Nuestra
sociedad actual se caracteriza, entre otras cosas, por la
sobreinformación. Podemos acceder a cualquier dato en cualquier momento y
por eso conocemos lugares, costumbres, culturas, etc. de lo más
variopintas. El conocimiento se retroalimenta con más conocimiento y
nuestras ansias de saber más crecen cada día.
Nos
gusta soñar y nos gusta evadirnos del presente a otros momentos que nos
dicen que vamos a disfrutar mucho más. Esto hace que nos cueste
centrarnos en el día a día porque constantemente estamos proyectando
nuevos planes. Nuestra mente vive en un momento que no ha llegado aún en
un intento de escapar de la rutina.
Además,
unido a la sobreinformación, se encuentra la sobreestimulación que nos
rodea. Constantemente surgen nuevos productos que prometen ser una
revolución y que, si nos los perdemos, quedaremos atrás o nos perderemos
lo mejor de los últimos tiempos. Así, entramos en una dinámica de
querer probarlo todo y de sacrificarnos para comprarnos lo más nuevo y
poder presumir de lo que vivimos y lo que experimentamos o cómo se decía
antes “poder contárselo a nuestros nietos”.
El Carpe Diem o vivir el momento presente se ha convertido en una obsesión |
Creemos
que nuestra satisfacción personal depende de la cantidad de cosas que
hagamos o que probemos y que eso también nos convertirá en mejores
personas por acumular la mayor cantidad de experiencias posibles al cabo
de nuestra vida.
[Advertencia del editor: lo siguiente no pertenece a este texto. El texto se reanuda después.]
import Summits.HodgeConjecture.CorCM.HypDel.ExtAmbientReceptacleQArchA
import Literature.NumberTheory.Transcendental.AnalytificationUnramifiedClosedImmersion
import Literature.NumberTheory.Transcendental.AnalytificationExistenceProofs
import Literature.NumberTheory.Transcendental.AnalytificationFunctorialityProofs
import Literature.AlgebraicGeometry.ModuliOfAbelianVarieties.SiegelModuliDatumLocalBiholomorphism
import Literature.AlgebraicGeometry.ShimuraVarieties.UnitaryBallUniformisationLocalBiholomorphism
import Literature.AlgebraicGeometry.ShimuraVarieties.UnitaryAuxiliaryTorusClassNumberProofs
import Literature.AlgebraicGeometry.Motives.FiniteCoproductVarieties
import Literature.AlgebraicGeometry.Motives.VarietiesProperProofs
import Literature.AlgebraicGeometry.HodgeTheory.RelativeHyperplaneClassHodgeRiemann
import HarnessLib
Sin embargo, se trata de una verdad a medias.
La
experiencia nos hace aprender siempre que sepamos hacerlo, siempre que
seamos conscientes de lo que estamos viviendo y reflexionemos sobre
ello. Podemos estar físicamente en un momento dado, actuar, ver y sentir
y, a la vez, nuestros pensamientos pueden estar estancados en otras
alternativas que no pudimos elegir. Es necesario que haya un proceso de
aprendizaje para asimilar lo que queremos que perdure como experiencia
si no, será un acto semejante a mirar por la ventana.
El Carpe Diem
se ha convertido en una obsesión y vivir el momento presente se ha
transformado en tener prisa por vivir. Pensamos que con lo que hacemos a
diario estamos perdiendo el tiempo o que tendríamos que hacer algo más
productivo con nuestra vida. Y a la vez, nos agobiamos porque nos damos
cuenta de que no tenemos suficiente tiempo para hacer todo lo que
queremos.
Eso
nos sumerge en un estado de ansiedad que no nos permite disfrutar de
forma plena por no ser capaces de deshacernos de las otras alternativas.
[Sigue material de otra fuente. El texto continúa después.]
/-- **β of the Z3 member is blind to the normalisation letters `Efl`, `logz`** (`rfl`; as for Z2). [cite: Balaban1988Convergent, (1.15) p.249; Balaban1989LargeFieldII, (0.15) p.360 (bookkeeping)] -/
theorem betaOfRecord₁₃_theta13OfThm1CCMWZB_tokens :
    betaOfRecord₁₃ F N (theta13OfThm1CCMWZB F N j γ εbg ε₀ ε₂₉ B₃ B₃' a₀ a₁ Efl logz) =
      betaOfRecord₁₃ F N (theta13OfThm1CCMWZB F N j γ εbg ε₀ ε₂₉ B₃ B₃' a₀ a₁ Efl' logz') := rfl

/-- **The `εbg = 1` member's β IS the β of the witness of record `θ₁₅ᶜᶜᴹᵂ(j; γ)`** (`rfl`; DEF-1's bridge `theta13OfThm1CCMWZ_eq_B` + k0-s3's `betaOfRecord₁₃_theta13OfThm1CCMWZ`). [cite: Balaban1987RG1, (1.20)–(1.22) p.264, (0.21) p.256 (bookkeeping)] -/
theorem betaOfRecord₁₃_theta13OfThm1CCMWZB_one :
    betaOfRecord₁₃ F N (theta13OfThm1CCMWZB F N j γ 1 ε₀ ε₂₉ B₃ B₃' a₀ a₁ Efl logz) =
      betaOfRecord₁₃ F N (theta13OfThm1CCMW F N j γ ε₀ ε₂₉ B₃ B₃' a₀ a₁) := rfl

/-- **★★ TWO RADII, ONE OBLIGATION**: the β's of the Z3 members at radii `εbg`, `εbg′` agree as soon as the two merged-term families (1.6) agree. [cite: Balaban1987RG1, (1.6) p.261, (1.20)–(1.22) p.264 (bookkeeping)] -/
theorem betaOfRecord₁₃_theta13OfThm1CCMWZB_eq_of_mergedTermFamily₂
    (h : mergedTermFamilyMatT F N (TβOfRecord₁₃ F N) (chiFixed29 F N (numerics7OfThm1CCM F.L j ε₀ B₃ B₃' a₀ a₁) ε₂₉) εbg =
      mergedTermFamilyMatT F N (TβOfRecord₁₃ F N) (chiFixed29 F N (numerics7OfThm1CCM F.L j ε₀ B₃ B₃' a₀ a₁) ε₂₉) εbg') :
    betaOfRecord₁₃ F N (theta13OfThm1CCMWZB F N j γ εbg ε₀ ε₂₉ B₃ B₃' a₀ a₁ Efl logz) =
      betaOfRecord₁₃ F N (theta13OfThm1CCMWZB F N j γ εbg' ε₀ ε₂₉ B₃ B₃' a₀ a₁ Efl logz) := by
  rw [betaOfRecord₁₃_theta13OfThm1CCMWZB_eq, betaOfRecord₁₃_theta13OfThm1CCMWZB_eq,
    show ({ (theta13OfThm1CCMWZ F N j γ ε₀ ε₂₉ B₃ B₃' a₀ a₁ Efl logz).toStage8Params with εbg := εbg } : Stage8Params F N) =
      { ({ (theta13OfThm1CCMWZ F N j γ ε₀ ε₂₉ B₃ B₃' a₀ a₁ Efl logz).toStage8Params with εbg := εbg' } : Stage8Params F N) with εbg := εbg } from rfl]
  exact betaOfRecord₈Tχ_update_εbg F N _ _ _ εbg h

/-- **★★ β OF THE Z3 MEMBER = β OF RECORD, GIVEN equality of the merged-term families at radii `εbg` and `1`.** [cite: Balaban1987RG1, (1.6) p.261, (1.20)–(1.22) p.264 (bookkeeping)] -/
theorem betaOfRecord₁₃_theta13OfThm1CCMWZB_eq_of_mergedTermFamily
    (h : mergedTermFamilyMatT F N (TβOfRecord₁₃ F N) (chiFixed29 F N (numerics7OfThm1CCM F.L j ε₀ B₃ B₃' a₀ a₁) ε₂₉) εbg =
      mergedTermFamilyMatT F N (TβOfRecord₁₃ F N) (chiFixed29 F N (numerics7OfThm1CCM F.L j ε₀ B₃ B₃' a₀ a₁) ε₂₉) 1) :
    betaOfRecord₁₃ F N (theta13OfThm1CCMWZB F N j γ εbg ε₀ ε₂₉ B₃ B₃' a₀ a₁ Efl logz) =
      betaOfRecord₁₃ F N (theta13OfThm1CCMW F N j γ ε₀ ε₂₉ B₃ B₃' a₀ a₁) := by
  rw [betaOfRecord₁₃_theta13OfThm1CCMWZB_eq_of_mergedTermFamily₂ F N j γ εbg 1 ε₀ ε₂₉ B₃ B₃' a₀ a₁ Efl logz h]
  rfl

/-- **★★ …, GIVEN pointwise agreement of the background minimisers at radii `εbg` and `1`** (stronger than print ever gives: `Uk` is `Classical.choose` per radius). [cite: Balaban1987RG1, (0.21) p.256, (1.6) p.261 (bookkeeping)] -/
theorem betaOfRecord₁₃_theta13OfThm1CCMWZB_eq_of_Uk
    (hU : ∀ (K k : ℕ) (W : GaugeField (F.P K) (k + 1) (SU N)), Uk F N K (k + 1) εbg W = Uk F N K (k + 1) 1 W) :
    betaOfRecord₁₃ F N (theta13OfThm1CCMWZB F N j γ εbg ε₀ ε₂₉ B₃ B₃' a₀ a₁ Efl logz) =
      betaOfRecord₁₃ F N (theta13OfThm1CCMW F N j γ ε₀ ε₂₉ B₃ B₃' a₀ a₁) :=
  betaOfRecord₁₃_theta13OfThm1CCMWZB_eq_of_mergedTermFamily F N j γ εbg ε₀ ε₂₉ B₃ B₃' a₀ a₁ Efl logz
    (mergedTermFamilyMatT_eq_of_Uk_eq F N _ _ hU)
Nos cuesta elegir y tratamos de evitarlo y, con ello, lo que
conseguimos es que la ansiedad se afiance. Nos autoconvencemos de que
seremos capaces de conseguir llevar a cabo todo lo que pretendemos y es
entonces cuando nuestra cabeza deja de centrarse en el presente para
comenzar a pensar en el futuro.
Debemos
aprender a establecer prioridades y saber qué es lo que nos interesa de
verdad para poder elegir adecuadamente. Realizar actividades o probar
nuevas sensaciones que ya no recordaremos al día siguiente por estar
demasiado ocupados en lo siguiente que va a venir nos va a crear una
sensación de insatisfacción continua que derivará en una ansiedad
generalizada. No nos la podremos quitar de encima a menos que
reconectemos con el momento presente y comencemos a tomar decisiones.
Y tomar decisiones, siempre conlleva renunciar a algo.